Syria has been ordered to close its embassy within 14 days, Howe said, and the British Embassy in Damascus also will be closed.

More rigorous checks will be made on passengers, crew and baggage of Syrian Arab Airlines' flights arriving in Britain, the foreign secretary said. Britain stopped short of banning the airline.

Howe said Britain will "maintain and strengthen" visa restrictions on visiting Syrians.

It is Britain's second break with an Arab country in two and a half years.
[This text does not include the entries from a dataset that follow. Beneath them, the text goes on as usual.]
import Summits.HubbardSuperconductivity.HubbardSuperconductivity.Theorems.AnisotropyChordTransferFibre3FinXDEvalW

/-!
# Route `AnisotropyChord` / H0 rotor rung: FIN per-`L` row-D (KT-2a″) cell facts, `L = 24`, cells 124–124

Kernel facts `xdCellAny0 24 (49/50) la lb aD = true` (in-kernel point tables, zero data; `decide +kernel`) for the combined-cell
grid of `L = 24` (g5 design, 1–2.5 % cells); assembled in `…FinXDTwentyFour`.  Prover seat `hubbard-h0-rotor-p3` g7; helper for piece A =
stmt-HubbardSuperconductivity-23918 of rung 19089 (`--supports`, helper class).  WHAT THIS IS NOT: nothing here proves superconductivity in the
Hubbard model (rotor TARGET as worded stays FALSE, g15 verdict); kernel facts for ONE hypothesis of ONE conditional reduction.
-/

set_option linter.dupNamespace false
set_option autoImplicit false

namespace Summit.HubbardSuperconductivity.HubbardSuperconductivity.Theorems.AnisotropyChord.Transfer.Fibre3

namespace FinXD

/-- cell 124 of `L = 24` (`cert`). [folklore] -/
theorem xd24_124 : xdCellAny0 24 (49/50 : ℚ) 1987560664507363 2037249681120048 (2/25 : ℚ) = true := by (rw [← xdCellAnyW0_eq]; decide +kernel)

end FinXD

end Summit.HubbardSuperconductivity.HubbardSuperconductivity.Theorems.AnisotropyChord.Transfer.Fibre3
import Literature.Computability.Cryptography.HallgrenClassGroupIdealCountLower
import Literature.GroupTheory.FiniteAbelian.TorsionWitnessStatistic
import HarnessLib

/-!
# Hallgren 2005 / class groups — torsion witnesses are numerous: ideals of bounded norm whose class
# has order divisible by `3`

Topic `Literature/Computability/Cryptography`; proof companion of `HallgrenClassGroupIdealCountLower.lean`
(per-class lower bound) and `Literature/GroupTheory/FiniteAbelian/TorsionWitnessStatistic.lean`
(`≥ 2/3` of the classes have order divisible by `3` when `3 ∣ h_K`). Theorems only.

The completeness of the unconditional torsion-witness test for `3 ∣ h(−d)` (draw a near-uniform
ideal `𝔞` of norm `≤ N` of `K = ℚ(√−d)`, compute the order of `[𝔞]` by phase estimation, accept iff
`3` divides it) rests on ONE count, proved here:

* `le_card_ideals_of_classes` — for a set `S` of ideal classes,
  `#S · (2N/√|d_K| − 2√N − 1) ≤ #{𝔞 ≠ 0 : N𝔞 ≤ N, [𝔞] ∈ S}` (disjoint union of the per-class bounds);
* `le_card_ideals_three_dvd_orderOf` — if `3 ∣ h_K` then
  `(2/3) h_K (2N/√|d_K| − 2√N − 1) ≤ #{𝔞 ≠ 0 : N𝔞 ≤ N, 3 ∣ ord [𝔞]}`.

With `h_K ≥ c√|d_K|/(π log |d_K|)` (`Quadratic.le_classNumber_of_dedekindZeta_residue_ge`) the right
side is `≫_c N / log |d_K|` for `N ≥ |d_K| (log |d_K|)²`, a `1/poly(log d)` fraction of all ideals of norm `≤ N`.

## References

* K. K. H. Cheung, M. Mosca, *Decomposing finite abelian groups*, QIC 1 (2001), §3 [CheungMosca2001].
* H. Davenport, *Multiplicative Number Theory*, 2nd ed., GTM 74 (1980), Ch. 6 [DavenportMNT1980].
* A. M. Childs, W. van Dam, Rev. Mod. Phys. 82 (2010), §5.7 [ChildsVandam2010].
-/

noncomputable section

open scoped nonZeroDivisors
open Module NumberField Finset
open Literature.NumberTheory.EllipticCurves

namespace Literature.Computability.Cryptography.Hallgren2005

variable {K : Type*} [Field K] [NumberField K]

/-- **Ideals of bounded norm in a set of classes.** For an imaginary quadratic field `K` with
`d_K < −4`, a finite set `S` of ideal classes and `N`:
`#S · (2N/√|d_K| − 2√N − 1) ≤ #{𝔞 ≠ 0 : N𝔞 ≤ N, [𝔞] ∈ S}` (the per-class bound
`le_card_ideals_of_class`, summed over the disjoint classes). [cite: DavenportMNT1980, Ch. 6] -/
theorem le_card_ideals_of_classes (hK : IsImaginaryQuadratic K) (hd4 : NumberField.discr K < -4)
    (S : Finset (ClassGroup (𝓞 K))) (N : ℕ) :
    (S.card : ℝ) * (2 * N / Real.sqrt (-(NumberField.discr K) : ℝ) - 2 * Real.sqrt N - 1) ≤
      Set.ncard {I : Ideal (𝓞 K) | I ≠ ⊥ ∧ Ideal.absNorm I ≤ N ∧
        ∃ hI : I ∈ (Ideal (𝓞 K))⁰, ClassGroup.mk0 ⟨I, hI⟩ ∈ S} := by
  classical
  set B : ℝ := 2 * N / Real.sqrt (-(NumberField.discr K) : ℝ) - 2 * Real.sqrt N - 1 with hB
  -- the finite set of non-zero ideals of norm `≤ N` and the class map
  set 𝓘 : Finset (Ideal (𝓞 K)) :=
    (Ideal.finite_setOf_absNorm_le (S := 𝓞 K) N).toFinset.filter (fun I => I ≠ ⊥) with h𝓘
  have hmem𝓘 : ∀ {I : Ideal (𝓞 K)}, I ∈ 𝓘 ↔ I ≠ ⊥ ∧ Ideal.absNorm I ≤ N := by
    intro I
    rw [h𝓘, mem_filter, Set.Finite.mem_toFinset, Set.mem_setOf_eq, and_comm]
  let cls : Ideal (𝓞 K) → ClassGroup (𝓞 K) := fun I =>
    if h : I = ⊥ then 1 else ClassGroup.mk0 ⟨I, mem_nonZeroDivisors_of_ne_zero (by simpa using h)⟩
  have hcls : ∀ {I : Ideal (𝓞 K)} (hI : I ∈ (Ideal (𝓞 K))⁰), cls I = ClassGroup.mk0 ⟨I, hI⟩ := by
    intro I hI
    have hI0 : I ≠ ⊥ := by simpa using nonZeroDivisors.ne_zero hI
    simp only [cls, dif_neg hI0]
  -- per class: the class set is the fibre of `cls`
  have hfibre : ∀ c : ClassGroup (𝓞 K),
      {I : Ideal (𝓞 K) | I ≠ ⊥ ∧ Ideal.absNorm I ≤ N ∧
        ∃ hI : I ∈ (Ideal (𝓞 K))⁰, ClassGroup.mk0 ⟨I, hI⟩ = c} = ↑(𝓘.filter fun I => cls I = c) := by
    intro c
    ext I
    simp only [Set.mem_setOf_eq, coe_filter, hmem𝓘]
    constructor
    · rintro ⟨hI0, hIN, hI, hc⟩
      exact ⟨⟨hI0, hIN⟩, by rw [hcls hI, hc]⟩
    · rintro ⟨⟨hI0, hIN⟩, hc⟩
      have hI : I ∈ (Ideal (𝓞 K))⁰ := mem_nonZeroDivisors_of_ne_zero (by simpa using hI0)
      exact ⟨hI0, hIN, hI, by rw [← hcls hI, hc]⟩
  have htarget : {I : Ideal (𝓞 K) | I ≠ ⊥ ∧ Ideal.absNorm I ≤ N ∧
      ∃ hI : I ∈ (Ideal (𝓞 K))⁰, ClassGroup.mk0 ⟨I, hI⟩ ∈ S} = ↑(𝓘.filter fun I => cls I ∈ S) := by
    ext I
    simp only [Set.mem_setOf_eq, coe_filter, hmem𝓘]
    constructor
    · rintro ⟨hI0, hIN, hI, hc⟩
      exact ⟨⟨hI0, hIN⟩, by rw [hcls hI]; exact hc⟩
    · rintro ⟨⟨hI0, hIN⟩, hc⟩
      have hI : I ∈ (Ideal (𝓞 K))⁰ := mem_nonZeroDivisors_of_ne_zero (by simpa using hI0)
      exact ⟨hI0, hIN, hI, by rw [← hcls hI]; exact hc⟩
  have hper : ∀ c ∈ S, B ≤ ((𝓘.filter fun I => cls I = c).card : ℝ) := by
    intro c _
    have h := le_card_ideals_of_class hK hd4 c N
    rw [hfibre c, Set.ncard_coe_finset] at h
    exact h
  rw [htarget, Set.ncard_coe_finset, ← sum_card_fiberwise_eq_card_filter 𝓘 S cls]
  push_cast
  have h := Finset.card_nsmul_le_sum S (fun c => ((𝓘.filter fun I => cls I = c).card : ℝ)) B hper
  rw [nsmul_eq_mul] at h
  exact h

/-- **Torsion witnesses are numerous.** For an imaginary quadratic field `K` with `d_K < −4` and
`3 ∣ h_K`: `(2/3) h_K (2N/√|d_K| − 2√N − 1) ≤ #{𝔞 ≠ 0 : N𝔞 ≤ N, 3 ∣ ord [𝔞]}` — at least two
thirds of the classes have order divisible by `3`
(`two_mul_card_le_three_mul_card_filter_three_dvd_orderOf`) and each contains
`≥ 2N/√|d_K| − 2√N − 1` ideals of norm `≤ N` (`le_card_ideals_of_class`). [cite: CheungMosca2001, §3] -/
theorem le_card_ideals_three_dvd_orderOf (hK : IsImaginaryQuadratic K)
    (hd4 : NumberField.discr K < -4) (h3 : 3 ∣ Fintype.card (ClassGroup (𝓞 K))) (N : ℕ) :
    (2 / 3 : ℝ) * Fintype.card (ClassGroup (𝓞 K)) *
        (2 * N / Real.sqrt (-(NumberField.discr K) : ℝ) - 2 * Real.sqrt N - 1) ≤
      Set.ncard {I : Ideal (𝓞 K) | I ≠ ⊥ ∧ Ideal.absNorm I ≤ N ∧
        ∃ hI : I ∈ (Ideal (𝓞 K))⁰, 3 ∣ orderOf (ClassGroup.mk0 ⟨I, hI⟩)} := by
  classical
  set B : ℝ := 2 * N / Real.sqrt (-(NumberField.discr K) : ℝ) - 2 * Real.sqrt N - 1 with hB
  set S : Finset (ClassGroup (𝓞 K)) := univ.filter fun c => 3 ∣ orderOf c with hS
  have hgood : (2 : ℝ) * Fintype.card (ClassGroup (𝓞 K)) ≤ 3 * S.card := by
    exact_mod_cast
      Literature.GroupTheory.FiniteAbelian.two_mul_card_le_three_mul_card_filter_three_dvd_orderOf _ h3
  have hset : {I : Ideal (𝓞 K) | I ≠ ⊥ ∧ Ideal.absNorm I ≤ N ∧
      ∃ hI : I ∈ (Ideal (𝓞 K))⁰, 3 ∣ orderOf (ClassGroup.mk0 ⟨I, hI⟩)} =
      {I : Ideal (𝓞 K) | I ≠ ⊥ ∧ Ideal.absNorm I ≤ N ∧
        ∃ hI : I ∈ (Ideal (𝓞 K))⁰, ClassGroup.mk0 ⟨I, hI⟩ ∈ S} := by
    ext I
    simp only [Set.mem_setOf_eq, hS, mem_filter, mem_univ, true_and]
  rw [hset]
  have h := le_card_ideals_of_classes hK hd4 S N
  rcases le_or_gt 0 B with hB0 | hB0
  · calc (2 / 3 : ℝ) * Fintype.card (ClassGroup (𝓞 K)) * B ≤ S.card * B := by
          apply mul_le_mul_of_nonneg_right _ hB0
          linarith
      _ ≤ _ := h
  · have h0 : (0 : ℝ) ≤ Set.ncard {I : Ideal (𝓞 K) | I ≠ ⊥ ∧ Ideal.absNorm I ≤ N ∧
        ∃ hI : I ∈ (Ideal (𝓞 K))⁰, ClassGroup.mk0 ⟨I, hI⟩ ∈ S} := Nat.cast_nonneg _
    have hneg : (2 / 3 : ℝ) * Fintype.card (ClassGroup (𝓞 K)) * B ≤ 0 :=
      mul_nonpos_of_nonneg_of_nonpos (by positivity) hB0.le
    linarith

end Literature.Computability.Cryptography.Hallgren2005

end
open Classical in
/-- **PROPOSITION 2.5, THE MEMBER `‖ζG∇_μ*∇_λ*J‖` OF (1.114) IN THE PRINTED SHAPE** for the genuine two-scale `G` (by adjunction from
`l2blk_DDG_scaling`: `G* = G`, `(∇_λ∇_μG)* = G∇_μ*∇_λ*`; file 23's `l2blk_adjoint`), same quantifiers as `prop25_ineq114_gradgrad`:
`Σ_{b₀}(ζ(b₀₋)·(G∇_μ*∇_λ*J)(b₀))² ≤ (C·e^{(1+2δ₂)r}·e^{−δ₂|y − y′|_T}·Z)²·‖J‖²`. [cite: Balaban1984PropagatorsII, Prop. 2.5 p.246; Balaban1984PropagatorsI, Prop. 1.2 (1.114) p.36] -/
theorem prop25_ineq114_GDadjDadj (d L : ℕ) (hd : 1 ≤ d + 1) (hL : Odd L ∧ 1 < L) {a₀ a₁ : ℝ} (ha₀ : 0 < a₀) (ha₁ : a₀ ≤ a₁) :
    ∃ δ : ℝ, 0 < δ ∧ ∃ C : ℝ, 0 ≤ C ∧ ∀ (m K : ℕ) (j : ℕ) (hc : ((L : ℝ) ^ j) ≠ 0)
      (_hj : j + 1 ≤ (⟨d + 1, L, m, K, hd, hL⟩ : Params).m + (⟨d + 1, L, m, K, hd, hL⟩ : Params).K)
      (Λ' : Finset (Site (⟨d + 1, L, m, K, hd, hL⟩ : Params) (j + 1))) (w : CIdx j Λ' → ℝ)
      (_hw0 : ∀ i, a₀ * ((L : ℝ) ^ j) ^ (d + 1) ≤ w i) (_hw1 : ∀ i, w i ≤ a₁ * ((L : ℝ) ^ j) ^ (d + 1)) (lam mu : Fin (d + 1))
      (r : ℝ) (_hr : 0 ≤ r) (J : BondSpace (⟨d + 1, L, m, K, hd, hL⟩ : Params)) (ζ : Site (⟨d + 1, L, m, K, hd, hL⟩ : Params) 0 → ℝ) (Z : ℝ) (_hZ : 0 ≤ Z) (y y' : Site (⟨d + 1, L, m, K, hd, hL⟩ : Params) j)
      (_hsuppJ : ∀ b : PBond (⟨d + 1, L, m, K, hd, hL⟩ : Params) 0, J b ≠ 0 → torusSupNorm (Mk (⟨d + 1, L, m, K, hd, hL⟩ : Params) j) (rep (Mk (⟨d + 1, L, m, K, hd, hL⟩ : Params) j) (iterBlockOf j b.src) - rep (Mk (⟨d + 1, L, m, K, hd, hL⟩ : Params) j) y') ≤ r)
      (_hsuppζ : ∀ x : Site (⟨d + 1, L, m, K, hd, hL⟩ : Params) 0, ζ x ≠ 0 → torusSupNorm (Mk (⟨d + 1, L, m, K, hd, hL⟩ : Params) j) (rep (Mk (⟨d + 1, L, m, K, hd, hL⟩ : Params) j) (iterBlockOf j x) - rep (Mk (⟨d + 1, L, m, K, hd, hL⟩ : Params) j) y) ≤ r)
      (_hζ : ∀ x : Site (⟨d + 1, L, m, K, hd, hL⟩ : Params) 0, |ζ x| ≤ Z),
      ∑ b₀ : PBond (⟨d + 1, L, m, K, hd, hL⟩ : Params) 0, (ζ b₀.src * ((tsV1 hc Λ' w).G (((((L : ℝ) ^ j) • (onE (LinearMap.funLeft ℝ ℝ (fun b : PBond (⟨d + 1, L, m, K, hd, hL⟩ : Params) 0 => (⟨b.src.unshift mu, b.dir⟩ : PBond (⟨d + 1, L, m, K, hd, hL⟩ : Params) 0))) - LinearMap.id) : BondSpace (⟨d + 1, L, m, K, hd, hL⟩ : Params) →ₗ[ℝ] BondSpace (⟨d + 1, L, m, K, hd, hL⟩ : Params))) (((((L : ℝ) ^ j) • (onE (LinearMap.funLeft ℝ ℝ (fun b : PBond (⟨d + 1, L, m, K, hd, hL⟩ : Params) 0 => (⟨b.src.unshift lam, b.dir⟩ : PBond (⟨d + 1, L, m, K, hd, hL⟩ : Params) 0))) - LinearMap.id) : BondSpace (⟨d + 1, L, m, K, hd, hL⟩ : Params) →ₗ[ℝ] BondSpace (⟨d + 1, L, m, K, hd, hL⟩ : Params))) J))) b₀) ^ 2 ≤
        (C * Real.exp ((1 + 2 * δ) * r) * Real.exp (-(δ * torusSupNorm (Mk (⟨d + 1, L, m, K, hd, hL⟩ : Params) j) (rep (Mk (⟨d + 1, L, m, K, hd, hL⟩ : Params) j) y - rep (Mk (⟨d + 1, L, m, K, hd, hL⟩ : Params) j) y'))) * Z) ^ 2 * ‖J‖ ^ 2 := by
  obtain ⟨δ, hδ, C, hC, h⟩ := l2blk_DDG_scaling d L hd hL ha₀ ha₁
  refine ⟨δ, hδ, C * latticeConst (d + 1) 1, mul_nonneg hC (latticeConst_nonneg _ zero_le_one), ?_⟩
  intro m K j hc hj Λ' w hw0 hw1 lam mu r hr J ζ Z hZ y y' hsuppJ hsuppζ hζ
  have hL0 : 0 < L := by have := hL.2; omega
  have hLp : (0 : ℝ) < L := by exact_mod_cast hL0
  have hw : ∀ i, 0 < w i := fun i => lt_of_lt_of_le (by positivity) (hw0 i)
  have hρ : IsPseudoDist (fun t t' : Site (⟨d + 1, L, m, K, hd, hL⟩ : Params) j => torusSupNorm (Mk (⟨d + 1, L, m, K, hd, hL⟩ : Params) j) (rep (Mk (⟨d + 1, L, m, K, hd, hL⟩ : Params) j) t - rep (Mk (⟨d + 1, L, m, K, hd, hL⟩ : Params) j) t')) := torusDist_isPseudoDist (Mk (⟨d + 1, L, m, K, hd, hL⟩ : Params) j)
  have hK : SumBound (fun t t' : Site (⟨d + 1, L, m, K, hd, hL⟩ : Params) j => torusSupNorm (Mk (⟨d + 1, L, m, K, hd, hL⟩ : Params) j) (rep (Mk (⟨d + 1, L, m, K, hd, hL⟩ : Params) j) t - rep (Mk (⟨d + 1, L, m, K, hd, hL⟩ : Params) j) t')) (fun a => latticeConst (d + 1) a) := torusDist_sumBound (Mk (⟨d + 1, L, m, K, hd, hL⟩ : Params) j)
  have hadj := l2blk_adjoint hρ (((((L : ℝ) ^ j) • (onE (LinearMap.funLeft ℝ ℝ (fun b : PBond (⟨d + 1, L, m, K, hd, hL⟩ : Params) 0 => (⟨b.src.shift lam, b.dir⟩ : PBond (⟨d + 1, L, m, K, hd, hL⟩ : Params) 0))) - LinearMap.id) : BondSpace (⟨d + 1, L, m, K, hd, hL⟩ : Params) →ₗ[ℝ] BondSpace (⟨d + 1, L, m, K, hd, hL⟩ : Params))) ∘ₗ ((((L : ℝ) ^ j) • (onE (LinearMap.funLeft ℝ ℝ (fun b : PBond (⟨d + 1, L, m, K, hd, hL⟩ : Params) 0 => (⟨b.src.shift mu, b.dir⟩ : PBond (⟨d + 1, L, m, K, hd, hL⟩ : Params) 0))) - LinearMap.id) : BondSpace (⟨d + 1, L, m, K, hd, hL⟩ : Params) →ₗ[ℝ] BondSpace (⟨d + 1, L, m, K, hd, hL⟩ : Params))) ∘ₗ (tsV1 hc Λ' w).G) (fun b₀ : PBond (⟨d + 1, L, m, K, hd, hL⟩ : Params) 0 => iterBlockOf j b₀.src) (fun b₀ : PBond (⟨d + 1, L, m, K, hd, hL⟩ : Params) 0 => iterBlockOf j b₀.src) (h m K j hc hj Λ' w hw0 hw1 lam mu)
  rw [adjoint_DDG_eq hc hj Λ' hw lam mu] at hadj
  have h' := normSq_cut_apply_le_of_l2blk hρ hK ((tsV1 hc Λ' w).G ∘ₗ ((((L : ℝ) ^ j) • (onE (LinearMap.funLeft ℝ ℝ (fun b : PBond (⟨d + 1, L, m, K, hd, hL⟩ : Params) 0 => (⟨b.src.unshift mu, b.dir⟩ : PBond (⟨d + 1, L, m, K, hd, hL⟩ : Params) 0))) - LinearMap.id) : BondSpace (⟨d + 1, L, m, K, hd, hL⟩ : Params) →ₗ[ℝ] BondSpace (⟨d + 1, L, m, K, hd, hL⟩ : Params))) ∘ₗ ((((L : ℝ) ^ j) • (onE (LinearMap.funLeft ℝ ℝ (fun b : PBond (⟨d + 1, L, m, K, hd, hL⟩ : Params) 0 => (⟨b.src.unshift lam, b.dir⟩ : PBond (⟨d + 1, L, m, K, hd, hL⟩ : Params) 0))) - LinearMap.id) : BondSpace (⟨d + 1, L, m, K, hd, hL⟩ : Params) →ₗ[ℝ] BondSpace (⟨d + 1, L, m, K, hd, hL⟩ : Params)))) (fun b₀ : PBond (⟨d + 1, L, m, K, hd, hL⟩ : Params) 0 => iterBlockOf j b₀.src) (fun b₀ : PBond (⟨d + 1, L, m, K, hd, hL⟩ : Params) 0 => iterBlockOf j b₀.src) hC hδ.le hZ hadj J
    (fun b₀ : PBond (⟨d + 1, L, m, K, hd, hL⟩ : Params) 0 => ζ b₀.src) y y' hsuppJ (fun b₀ hb => hsuppζ b₀.src hb) (fun b₀ => hζ b₀.src)
  refine h'.trans (le_of_eq ?_)
  ring

end Literature.MathematicalPhysics.QuantumFieldTheory.Balaban1983to89.B6Prop25Grad2DecayTwoScaleV1

end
Prime Minister Margaret Thatcher's government ended relations with Libya in April 1984 after gunfire from the Libyan Embassy killed a London policewoman during a demonstration by Libyan exiles.

A Syrian official in Damascus called Britain's action a "hostile campaign" against his country, and state television said the British Embassy would be closed.

The Syrians said the British Council complex, a cultural center supported by the British government, also would be shut down and Syrian air space and territorial waters would be offlimits for British aircraft and ships.

Ambassador Roger Tomkys, 18 other diplomats at the embassy and British Council personnel were given one week to leave, the report said.